Come in tutte le emergenze, bisognerebbe fare presto per affrontare il caso e porvi rimedio. Quella che riguarda la diffusione dei giornali è una di queste emergenze. Lo “smottamento” complessivo delle copie vendute è progressivo, veloce, incessante. L’editoria di carta, non solo in Italia, sta vivendo un passaggio epocale. Al tempo stesso parte d’una congiuntura economica difficile a cui s’aggiunge una trasformazione produttiva radicale basata sul veloce affermarsi delle tecnologie digitali, dagli effetti di una vera e propria rivoluzione nelle abitudini generali, degli utenti e del mercato.
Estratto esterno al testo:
/-- With enough budget the decoder chain is exact. [folklore] -/
theorem chainB_eq (h : CapFits d m B C) : ∀ k, k ≤ (m + 1) * d →
    chainB B m (lamC C) (4 * m + 10) 7 ((m + 1) * d) k = chainC m (lamC C) (4 * m + 10) 7 ((m + 1) * d) k
  | 0, _ => rfl
  | k + 1, hk => by
    have hk' : k < (m + 1) * d := hk
    rw [chainB, chainC, chainB_eq h k (Nat.le_of_succ_le hk), WbB_eq (h.pow_le k (Nat.le_of_succ_le hk)), MkB,
      kapB_eq (h.log_le k (Nat.le_of_succ_le hk))]
    have h1 : Setup.kap (lamC C) (4 * m + 10) 7 k ≤ B :=
      (Nat.lt_two_pow_self).le.trans (h.kap_le k hk')
    rw [min_eq_left h1, min_eq_left (h.kap_le k hk')]

/-- With enough budget the symmetric gate is exact. [folklore] -/
theorem symOfB_eq (h : CapFits d m B C) (N : ℕ) :
    symOfB B m (2 ^ min (vvBits (sC C)) B) (lamC C) (4 * m + 10) 7 ((m + 1) * d) N =
      symOfC m (vvT (sC C)) (lamC C) (4 * m + 10) 7 ((m + 1) * d) N := by
  rw [symOfB, symOfC, chainB_eq h _ le_rfl, KfB, WbB_eq (h.pow_le _ le_rfl), min_eq_left h.bits_le, Setup.Kf, vvT]

/-- **The budget lemma**: if the genuine run fits the budget, the budgeted conversion is the
conversion. [cite: AroraBarak2009, §2.6.2] -/
theorem convCodeB_eq_convCode (h : CapFits d m B C) :
    convCodeB d m B (n, wireC C.output, gcodes m C) = convCode d m (n, wireC C.output, gcodes m C) := by
  have hlam : Nat.log 2 (szC (gcodes m C)) + 2 = lamC C := by rw [szC_eq]; rfl
  have hP : expandB B (toksB B m (vvMu (szC (gcodes m C))) (vvT₀ (szC (gcodes m C)))
      (2 ^ min (vvBits (szC (gcodes m C))) B) (Nat.log 2 (szC (gcodes m C)) + 2) (4 * m + 10) 7 ((m + 1) * d)
      (gcodes m C) (depthsC (gcodes m C)) (srcTableC (gcodes m C)) (wireC C.output) ((m + 1) * d)) =
      expandToks (toksC m (szC (gcodes m C)) (vvT₀ (szC (gcodes m C))) (vvT (szC (gcodes m C)))
        (Nat.log 2 (szC (gcodes m C)) + 2) (4 * m + 10) 7 ((m + 1) * d)
        (gcodes m C) (depthsC (gcodes m C)) (srcTableC (gcodes m C)) (wireC C.output) ((m + 1) * d)) := by
    rw [hlam, szC_eq, toksB_eq h _ le_rfl]
    exact expandB_eq h.stack_le
  have hKf : KfB B (Nat.log 2 (szC (gcodes m C)) + 2) (4 * m + 10) 7 ((m + 1) * d) =
      Setup.Kf (lamC C) (4 * m + 10) 7 ((m + 1) * d) := by
    rw [hlam, KfB, WbB_eq (h.pow_le _ le_rfl), Setup.Kf]
  have hsym : (fun N => if symOfB B m (2 ^ min (vvBits (szC (gcodes m C))) B) (Nat.log 2 (szC (gcodes m C)) + 2)
      (4 * m + 10) 7 ((m + 1) * d) N then 1 else 0) = (fun N => if symOfC m (vvT (szC (gcodes m C)))
      (Nat.log 2 (szC (gcodes m C)) + 2) (4 * m + 10) 7 ((m + 1) * d) N then 1 else 0) := by
    funext N; rw [hlam, szC_eq, symOfB_eq h]
  simp only [convCodeB, convCode]
  rw [hP, hKf, hsym, termsCodeB_eq _ (by unfold Setup.Kf; omega) h.Kf_le, szC_eq, min_eq_left]
  · rfl
  · have := h.size_le; rw [szC_eq] at hP; simpa [lamC] using this

end budget

end BT

end Literature.Computability.Complexity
Le due crisi si intrecciano, si parlano, si specchiano. Sono connesse l’una all’altra. La crisi dell’edicola è sicura conseguenza della crisi dei giornali, ma può anche esser vero che in una certa misura i primi l’abbiano persino indotta, accelerata, con le loro ostinate scelte di business. Ad esempio quando hanno cominciato a sovraccaricare l’edicola – fino a farla scoppiare – della loro sovrabbondanza di iniziative e offerte per sostenere (gonfiare) le vendite con una vera e propria azione di dumping editoriale: ogni genere di supplemento, infinite serie di collaterali e gadget in quantità, così da trasformare l’edicola in un suk, a partire dalla metà degli anni ’90, tra cassette di film, giochi a premio, Bingo, lotterie e Replay, che hanno sbilanciato o svuotato la funzione e il valore informativo stesso del giornale a favore del prodotto veicolato. «Editori alla spasmodica ricerca di ricavi e pseudo-aziende di distribuzione al loro servizio, hanno despecializzato e dequalificato il canale di vendita trasformandolo (…) in mini-bazar con assortimenti di marocchinerie di infima qualità. Dopo il crollo delle vendite dei collaterali, dalle enciclopedie a fascicoli ai dvd, che hanno aiutato a mantenere una certa redditività a tutta la filiera fino al 2008, l’intero sistema è entrato in quella che sicuramente è la crisi più nera della sua storia» sostiene Pier Luca Santoro in L’edicola del futuro, il futuro delle edicole. Ovvero che fine farà la carta stampata (informant eBook Quotidiani, pagg. 93 € 2,99).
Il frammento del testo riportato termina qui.